Pemkab Luwu Pastikan Ketersediaan dan Keterjangkauan Pangan

LUWU — Pemerintah Kabupaten Luwu kembali menghadirkan langkah konkret menjelang Ramadan 2026. Wakil Bupati Luwu, Muh. Dhevy Bijak Pawindu, SH, mewakili Bupati Luwu H. Patahudding, secara resmi membuka Gerakan Pangan Murah yang dipusatkan di halaman Kantor Desa Baramamase, Kecamatan Walenrang, Senin (16/02/2026).

Kegiatan yang digagas oleh Dinas Ketahanan Pangan Kabupaten Luwu tersebut bertujuan menjaga stabilitas harga dan memastikan ketersediaan bahan pokok di tengah potensi peningkatan permintaan menjelang bulan suci.

Dalam sambutannya, Dhevy menegaskan bahwa program ini merupakan wujud tanggung jawab pemerintah daerah sebagaimana diamanatkan dalam Undang-Undang Nomor 18 Tahun 2012 tentang Pangan.

“Pemerintah daerah memiliki kewajiban untuk menjamin keterjangkauan pangan masyarakat melalui pengelolaan pasokan, pengendalian harga bahan pokok, penguatan cadangan pangan, hingga melakukan intervensi ketika terjadi gejolak harga,” ujarnya.

Ia menambahkan, Gerakan Pangan Murah bukan sekadar agenda seremonial atau bantuan sesaat, melainkan bagian dari strategi pengendalian inflasi daerah.
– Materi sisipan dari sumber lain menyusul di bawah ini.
import Summits.QuantumFields.YangMills.Theorems.FluxSectorLaplacePeriodicCoreRaritySubQuartic
import Summits.QuantumFields.YangMills.Theorems.FluxSectorLaplaceFluxSectorSuppression
import Summits.QuantumFields.YangMills.Theorems.FluxSectorLaplaceSectorDecomposition
import Summits.QuantumFields.YangMills.Theorems.FluxSectorLaplaceSectorWeightMonotone
import HarnessLib

/-!
# `ToronSmallBall.ToronCoreRaritySubQuartic` (item stmt-QuantumFields-23956) — PROVED: route `FluxSectorLaplace` closes its leaf

Crux r2 of route `ToronSmallBall` = the target leaf of route `FluxSectorLaplace` (D-0145 LINE g13-B of ideator seat ym-idea-4): on the Laplace window
`L ≤ β^a` the slice-`0` zero-flux thermal weight of the collapsed toron CORE `{polDist ≤ β^(−γc)}`, `γc ≤ 2/5`, in the `2L`-slice ring
(`TT.insTrace`) is `≤ β^(−a) · Z_phys(2L)`.  Every hypothesis of the deciding theorem `FluxSectorLaplace.closes` is a kernel-checked theorem:
K1 `FluxSectorSuppression` ⟨24079⟩ (`fluxSectorSuppression_proof`, flux reflection), K2 `PeriodicCoreRaritySubQuartic` ⟨24080⟩
(`periodicCoreRaritySubQuartic_proof`, seam-axis shift into a constant-centre annulus + own-axis translates), S1 `SectorDecomposition` ⟨24081⟩ and
S2 `SectorWeightMonotone` ⟨24082⟩ (seat g15).

HONEST FRAMING: a fixed-lattice transfer-matrix estimate uniform on a femto window; route `ToronSmallBall`'s other items are untouched here; nothing
about infinite volume, the continuum limit or the Clay Yang–Mills gap — the YM mass gap is NOT proved.  No `sorry`, no new axiom, no new definition.
References: [cite: Luscher1983, §2]; [cite: tHooft1979]; [cite: MontvayMunster1994, (3.145)].
-/

set_option autoImplicit false

namespace Summit.QuantumFields.YangMills.Theorems.ToronSmallBall

/-- ★ **`ToronSmallBall.ToronCoreRaritySubQuartic` holds** (item stmt-QuantumFields-23956, BY NAME), through `FluxSectorLaplace.closes` fed with the
four proved items of route `FluxSectorLaplace`.  The YM mass gap is NOT proved. [cite: Luscher1983, §2] [cite: tHooft1979] -/
theorem toronCoreRaritySubQuartic_proof : Summit.QuantumFields.YangMills.Theses.ToronSmallBall.ToronCoreRaritySubQuartic :=
  Summit.QuantumFields.YangMills.Theses.FluxSectorLaplace.closes FluxSectorLaplace.fluxSectorSuppression_proof
    FluxSectorLaplace.periodicCoreRaritySubQuartic_proof FluxSectorLaplace.sectorDecomposition_proof FluxSectorLaplace.sectorWeightMonotone_proof

end Summit.QuantumFields.YangMills.Theorems.ToronSmallBall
Program ini diharapkan mampu menjaga daya beli masyarakat yang biasanya mengalami tekanan menjelang hari besar keagamaan.
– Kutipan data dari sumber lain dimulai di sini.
import Summits.RiemannHypothesis.RiemannHypothesis.Theorems.WeilFormatCDataO102BFrontData
import Summits.RiemannHypothesis.RiemannHypothesis.Theorems.S2FormatCE0
import Literature.NumberTheory.LFunctions.YoshidaWindowGramTailMSSines
import Literature.NumberTheory.LFunctions.YoshidaWindowGramMiddleJBox
import Literature.NumberTheory.LFunctions.YoshidaWindowGramTailJFactoredScaled
import Literature.NumberTheory.LFunctions.YoshidaWindowGramTailMSFactored
import Literature.NumberTheory.LFunctions.YoshidaWindowGramTailJDiagTight
import Summits.RiemannHypothesis.RiemannHypothesis.Theorems.FormatCPsdBands
import Summits.RiemannHypothesis.RiemannHypothesis.Theorems.WeilFormatCDiagShift
import HarnessLib

/-!
# Format C kernel rung `O102B` (a = 51/50, column-band layout): odd sector (P): dyadic-Cholesky row budgets, rows 48…71 (kernel certificates)

Window `a = 51/50`; prime powers in the window: 2, 3, 2^2, 5, 7; prime constant A = 2148/1000 (`WeilFormatC.primeCoeff_form_ge_cells_v2`); evaluator parameters S = 2^320, Kpi 160, Kser 190, kred 8, Kexp 55, J 150; full table modes < 257; light column table modes < 1027; units 2^-310 (Schur entries), 2^-154 (column digits, width 157), 2^-148 (tail-factor digits, width 151), 2^-64 (reciprocal weights), 2^-40 (tail base); order-J tail J = 4, θ = 1/2048, η = 1/10 | 4/1.
Design row: sr-gb-rung-a A g23 odd λ-run (parity cell 13 L-side): a = 51/50, μ = 2^-93, odd 256/512/1024, HIGHER precision S 2^320 c 310, MS tail, five prime powers; see HOME(A)/LADDER-CELL12-A-g23.md. Generated by sr-gb-rung-a prover A g22 with rh-explicit-weil-2 gen7's generator extended for the odd λ-run (--sector odd --mu-log2; HOME(A)/code-g22/gen7/gramgen7.py sha16 a23c13b0256hp001) from `#eval` of the tree's `Encl` functions; every datum is re-verified by the kernel in the theorem files (`decide +kernel`). Helper data of the rh-explicit Weil-positivity programme (format C, K-CELL-2), RH-free. [cite: Yoshida1992HermitianForms, §5 (5.15)-(5.16) p. 301; §7 pp. 305–312]
-/

set_option linter.dupNamespace false
set_option exponentiation.threshold 1024
set_option maxRecDepth 200000

namespace Summit.RiemannHypothesis.RiemannHypothesis.Theorems.WeilFormatCData.O102BCBOdd

open Literature.NumberTheory.LFunctions Literature.NumberTheory.LFunctions.PsdDyadic Summit.RiemannHypothesis.RiemannHypothesis.Theorems.FormatCPsd

/-- kernel: (P) row budgets `[48, 60)` (radius = the Schur radius `rho`). -/
theorem tPB48 : checkPsdBand O102BCBOdd.δ O102BCBOdd.rho O102BCBOdd.DS' O102BCBOdd.L 48 12 = true := by decide +kernel

/-- kernel: (P) row budgets `[60, 72)` (radius = the Schur radius `rho`). -/
theorem tPB60 : checkPsdBand O102BCBOdd.δ O102BCBOdd.rho O102BCBOdd.DS' O102BCBOdd.L 60 12 = true := by decide +kernel

/-- kernel: `DS' = DS − lamZ·1` on rows `[48, 60)`. -/
theorem tSh48 : WeilFormatC.checkDiagShiftRows 256 O102BCBOdd.DS O102BCBOdd.DS' O102BCBOdd.lamZ 48 12 = true := by decide +kernel

/-- kernel: `DS' = DS − lamZ·1` on rows `[60, 72)`. -/
theorem tSh60 : WeilFormatC.checkDiagShiftRows 256 O102BCBOdd.DS O102BCBOdd.DS' O102BCBOdd.lamZ 60 12 = true := by decide +kernel

end Summit.RiemannHypothesis.RiemannHypothesis.Theorems.WeilFormatCData.O102BCBOdd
Berbagai kebutuhan pokok disediakan dengan harga lebih rendah dibandingkan harga pasar, sehingga masyarakat dapat memenuhi kebutuhan rumah tangga dengan lebih hemat. Sejak pagi, warga Walenrang tampak antusias memanfaatkan kesempatan tersebut.

“Melalui kegiatan ini, kami berharap masyarakat dapat memperoleh bahan pangan berkualitas dengan harga terjangkau. Ini merupakan bentuk nyata kehadiran pemerintah di tengah masyarakat,” tambahnya.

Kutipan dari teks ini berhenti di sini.